[Input records]
****

/-- All mixed powers `A^{a+1} × S^{b+1}` are then stably nondegenerate.
[cite: MoonenZarhin1999LowDim, §3 Thm. (3.2)] [cite: vanGeemen1994HodgeAV, §3.6 (p. 236)] -/
theorem IsStablyNondegenerate.powSucc_prod_lowGeneric_powSucc_of_forall_hom_eq_zero (hA : IsStablyNondegenerate A)
    (hS0 : 0 < S.dim) (hS3 : S.dim ≤ 3) (hSend : Module.finrank ℚ S.endAlgebra = 1) (hAS : ∀ u : A ⟶ S, u = 0)
    (a b : ℕ) : IsStablyNondegenerate ((A.powSucc a).prod (S.powSucc b)) :=
  (hA.prod_lowGeneric_of_forall_hom_eq_zero hS0 hS3 hSend hAS).powSucc_prod_powSucc a b

/-- **THE ROW (Moonen–Zarhin Thm. 0.1 (4) / Thm. 0.2 (4) for `X = T × S`, `End⁰(S) = ℚ`, `Hom(T, S) = 0`): for ALL
complex abelian varieties `T`, `S` with `0 < dim T ≤ 3`, `0 < dim S ≤ 3`, `finrank_ℚ End⁰(S) = 1` and
`Hom(T, S) = 0`, `T × S` is stably nondegenerate** (`B• = D•` on all powers) — `T` is (D) by the dimension-`≤ 3`
theorem (`isStablyNondegenerate_of_dim_pos_of_dim_le_three`), and the previous theorem.
[cite: MoonenZarhin1999LowDim, Thm. 0.1 (4), Thm. 0.2 (4), Lemma (3.4) and §5 (5.4)] [cite: vanGeemen1994HodgeAV, Thm. 4.3] -/
theorem isStablyNondegenerate_prod_lowGeneric_of_dim_le_three (h0 : 0 < T.dim) (h3 : T.dim ≤ 3)
    (hS0 : 0 < S.dim) (hS3 : S.dim ≤ 3) (hSend : Module.finrank ℚ S.endAlgebra = 1) (hTS : ∀ u : T ⟶ S, u = 0) :
    IsStablyNondegenerate (T.prod S) :=
  (isStablyNondegenerate_of_dim_pos_of_dim_le_three h0 h3).prod_lowGeneric_of_forall_hom_eq_zero hS0 hS3 hSend hTS

/-- **The Hodge conjecture for every power `(T × S)^{N+1}`**, `dim T ≤ 3`, `dim S ≤ 3`, `End⁰(S) = ℚ`,
`Hom(T, S) = 0` — UNCONDITIONALLY. [cite: MoonenZarhin1999LowDim, Thm. 0.1 (4), Thm. 0.2 (4) and Lemma (3.4)]
[cite: vanGeemen1994HodgeAV, §2.4 and Lemma 3.7] -/
theorem hodgeConjectureFor_powSucc_prod_lowGeneric_of_dim_le_three (h0 : 0 < T.dim) (h3 : T.dim ≤ 3)
    (hS0 : 0 < S.dim) (hS3 : S.dim ≤ 3) (hSend : Module.finrank ℚ S.endAlgebra = 1) (hTS : ∀ u : T ⟶ S, u = 0)
    (N : ℕ) : HodgeConjectureFor ((T.prod S).powSucc N).dim ((T.prod S).powSucc N).X :=
  (isStablyNondegenerate_prod_lowGeneric_of_dim_le_three h0 h3 hS0 hS3 hSend hTS).hodgeConjectureFor_powSucc N

/-- **The Hodge conjecture for `T × S` itself** (`N = 0`).
[cite: MoonenZarhin1999LowDim, Thm. 0.1 (4), Thm. 0.2 (4) and Lemma (3.4)] -/
theorem hodgeConjectureFor_prod_lowGeneric_of_dim_le_three (h0 : 0 < T.dim) (h3 : T.dim ≤ 3)
    (hS0 : 0 < S.dim) (hS3 : S.dim ≤ 3) (hSend : Module.finrank ℚ S.endAlgebra = 1) (hTS : ∀ u : T ⟶ S, u = 0) :
    HodgeConjectureFor (T.prod S).dim (T.prod S).X :=
  (isStablyNondegenerate_prod_lowGeneric_of_dim_le_three h0 h3 hS0 hS3 hSend hTS).hodgeConjectureFor

/-- **The Hodge conjecture for everything isogenous to a power of `T × S`** (van Geemen Lemma 3.7).
[cite: MoonenZarhin1999LowDim, Thm. 0.1 (4) and Thm. 0.2 (4)] [cite: vanGeemen1994HodgeAV, Lemma 3.7] -/
theorem hodgeConjectureFor_of_isIsogenous_powSucc_prod_lowGeneric_of_dim_le_three (h0 : 0 < T.dim)
    (h3 : T.dim ≤ 3) (hS0 : 0 < S.dim) (hS3 : S.dim ≤ 3) (hSend : Module.finrank ℚ S.endAlgebra = 1)
    (hTS : ∀ u : T ⟶ S, u = 0) {Y : AbelianVariety ℂ} {N : ℕ}
    (hY : AbelianVariety.IsIsogenous Y ((T.prod S).powSucc N)) : HodgeConjectureFor Y.dim Y.X :=
  (isStablyNondegenerate_prod_lowGeneric_of_dim_le_three h0 h3 hS0 hS3 hSend hTS).hodgeConjectureFor_of_isIsogenous_powSucc
    hY

/-- Stable nondegeneracy of everything isogenous to `T × S`. [cite: MoonenZarhin1999LowDim, Thm. 0.1 (4) and Thm. 0.2 (4)]
[cite: vanGeemen1994HodgeAV, §3.6 (p. 236)] -/
theorem isStablyNondegenerate_of_isIsogenous_prod_lowGeneric_of_dim_le_three (h0 : 0 < T.dim) (h3 : T.dim ≤ 3)
    (hS0 : 0 < S.dim) (hS3 : S.dim ≤ 3) (hSend : Module.finrank ℚ S.endAlgebra = 1) (hTS : ∀ u : T ⟶ S, u = 0)
    {Y : AbelianVariety ℂ} (hY : AbelianVariety.IsIsogenous Y (T.prod S)) : IsStablyNondegenerate Y :=
  (isStablyNondegenerate_prod_lowGeneric_of_dim_le_three h0 h3 hS0 hS3 hSend hTS).of_isIsogenous hY

end StablyNondegenerate

/-! ### §3 NO `Hom` HYPOTHESIS: a generic abelian surface or threefold times anything of dimension `≤ 3` -/

section NoHom

variable {S T T' Y : AbelianVariety ℂ}

/-- A homomorphism between SIMPLE abelian varieties of different dimensions vanishes (a non-zero one would be an
isogeny, `isIsogeny_of_isSimple_of_ne_zero`, preserving the dimension). [cite: MumfordAV1970, §19 Cor. 2 of Thm. 1 (p. 174)] -/
private theorem hom_eq_zero_of_isSimple_of_dim_ne_low {X Y : AbelianVariety ℂ} (hX : X.IsSimple) (hY : Y.IsSimple)
    (h : X.dim ≠ Y.dim) (f : X ⟶ Y) : f = 0 := by
  by_contra hf
  exact h (dim_eq_of_isIsogeny (isIsogeny_of_isSimple_of_ne_zero hX hY f hf))

/-- Homomorphisms out of a product vanish when they vanish on both factors (`A × B ≅ A ⊞ B`, `biprod.hom_ext'`).
[cite: MumfordAV1970, §19 (p. 169)] -/
private theorem prod_hom_eq_zero_of_forall_low {A B C : AbelianVariety ℂ} (h₁ : ∀ f : A ⟶ C, f = 0)
    (h₂ : ∀ g : B ⟶ C, g = 0) (u : A.prod B ⟶ C) : u = 0 := by
  have h : (biprodIsoProd A B).hom ≫ u = 0 :=
    biprod.hom_ext' _ _ (by rw [comp_zero]; exact h₁ _) (by rw [comp_zero]; exact h₂ _)
  rw [← Category.id_comp u, ← (biprodIsoProd A B).inv_hom_id, Category.assoc, h, comp_zero]

/-- `A × B ∼ B × A` (the swap isomorphism through `A × B ≅ A ⊞ B`). [cite: MumfordAV1970, §19 (p. 169)] -/
private theorem isIsogenous_prod_comm_low (A B : AbelianVariety ℂ) :
    AbelianVariety.IsIsogenous (A.prod B) (B.prod A) := by
  have h1 : AbelianVariety.IsIsogenous (A.prod B) (A ⊞ B) :=
    ⟨(biprodIsoProd A B).inv, isIsogeny_hom_of_iso (biprodIsoProd A B).symm⟩
  have h3 : AbelianVariety.IsIsogenous (B ⊞ A) (B.prod A) :=
    ⟨(biprodIsoProd B A).hom, isIsogeny_hom_of_iso (biprodIsoProd B A)⟩
  exact (h1.trans (isIsogenous_biprod_comm A B)).trans h3

/-- **`End⁰(S) = ℚ` ⟹ `S` is simple** (`End⁰(S)` is then a field; Poincaré: a non-simple abelian variety has a
non-invertible non-zero endomorphism). [cite: MumfordAV1970, §19 Thm. 1 and Cor. 2 (pp. 173–174)] -/
theorem isSimple_of_finrank_endAlgebra_eq_one_low (hSend : Module.finrank ℚ S.endAlgebra = 1) : S.IsSimple :=
  isSimple_of_isField_endAlgebra (isField_endAlgebra_of_finrank_eq_one hSend)

/-- **`Y × S` for `0 < dim Y ≤ 2` and `S` an abelian SURFACE with `End⁰(S) = ℚ` satisfies condition (D)** — NO
`Hom` hypothesis (abelian threefolds `E × S` and FOURFOLDS `S' × S`; Moonen–Zarhin Thm. 0.1 (4): the exceptional
fourfolds (a)–(d) have no isogeny factor `S` with `dim S = 2`, `End⁰(S) = ℚ`). CASES: `Y` simple and
`Hom(Y, S) = 0` ⟹ the row; `Y` simple and `Hom(Y, S) ≠ 0` ⟹ `Y ∼ S` (a non-zero homomorphism of simple abelian
varieties is an isogeny), `Y × S ∼ S × S`, powers of `S`; `Y` not simple ⟹ `Y ∼ E₁ × E₂` and
`Hom(E₁ × E₂, S) = 0` (`S` simple of dimension `2 ≠ 1`), the row for `(E₁ × E₂) × S`.
[cite: MoonenZarhin1999LowDim, Thm. 0.1 (4), §2 (2.2), Lemma (3.4) and §5 (5.2)]
[cite: MumfordAV1970, §19 Thm. 1 and Cor. 2 (pp. 173–174)] -/
theorem isStablyNondegenerate_prod_genericSurface_of_dim_le_two (h0 : 0 < Y.dim) (h2 : Y.dim ≤ 2)
    (hS2 : S.dim = 2) (hSend : Module.finrank ℚ S.endAlgebra = 1) : IsStablyNondegenerate (Y.prod S) := by
  classical
  have hSs : S.IsSimple := isSimple_of_finrank_endAlgebra_eq_one_low hSend
  have hSD : IsStablyNondegenerate S := isStablyNondegenerate_of_dim_pos_of_dim_le_three (by omega) (by omega)
  by_cases hYs : Y.IsSimple
  · by_cases hYS : ∀ u : Y ⟶ S, u = 0
    · exact isStablyNondegenerate_prod_lowGeneric_of_dim_le_three h0 (by omega) (by omega) (by omega) hSend hYS
    · obtain ⟨u, hu⟩ := not_forall.1 hYS
      have hYiso : AbelianVariety.IsIsogenous Y S := ⟨u, isIsogeny_of_isSimple_of_ne_zero hYs hSs u hu⟩
      -- `S × S = S.powSucc 1` (definitionally), a power of the stably nondegenerate `S`
      have hSS : IsStablyNondegenerate (S.prod S) := hSD.powSucc 1
      exact hSS.of_isIsogenous (hYiso.prod (AbelianVariety.IsIsogenous.refl S))
  · have hY2 : Y.dim = 2 := by
      by_contra hY2
      exact hYs (isSimple_of_dim_le_one (by omega))
    obtain ⟨E₁, E₂, h₁, h₂, hY⟩ := exists_curve_prod_curve_isIsogenous_of_not_isSimple_surface hY2 hYs
    have hHom : ∀ u : E₁.prod E₂ ⟶ S, u = 0 :=
      prod_hom_eq_zero_of_forall_low
        (hom_eq_zero_of_isSimple_of_dim_ne_low (isSimple_of_dim_le_one h₁.le) hSs (by omega))
        (hom_eq_zero_of_isSimple_of_dim_ne_low (isSimple_of_dim_le_one h₂.le) hSs (by omega))
    exact (isStablyNondegenerate_prod_lowGeneric_of_dim_le_three (T := E₁.prod E₂) (by rw [dim_prod]; omega)
      (by rw [dim_prod]; omega) (by omega) (by omega) hSend hHom).of_isIsogenous'
      (hY.prod (AbelianVariety.IsIsogenous.refl S))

****

[What is required] Print only the lines from the top of the data above down to the line holding "(hA : IsStablyNondegenerate A)", inclusive.

[Answer to this exercise]
/-- All mixed powers `A^{a+1} × S^{b+1}` are then stably nondegenerate.
[cite: MoonenZarhin1999LowDim, §3 Thm. (3.2)] [cite: vanGeemen1994HodgeAV, §3.6 (p. 236)] -/
theorem IsStablyNondegenerate.powSucc_prod_lowGeneric_powSucc_of_forall_hom_eq_zero (hA : IsStablyNondegenerate A)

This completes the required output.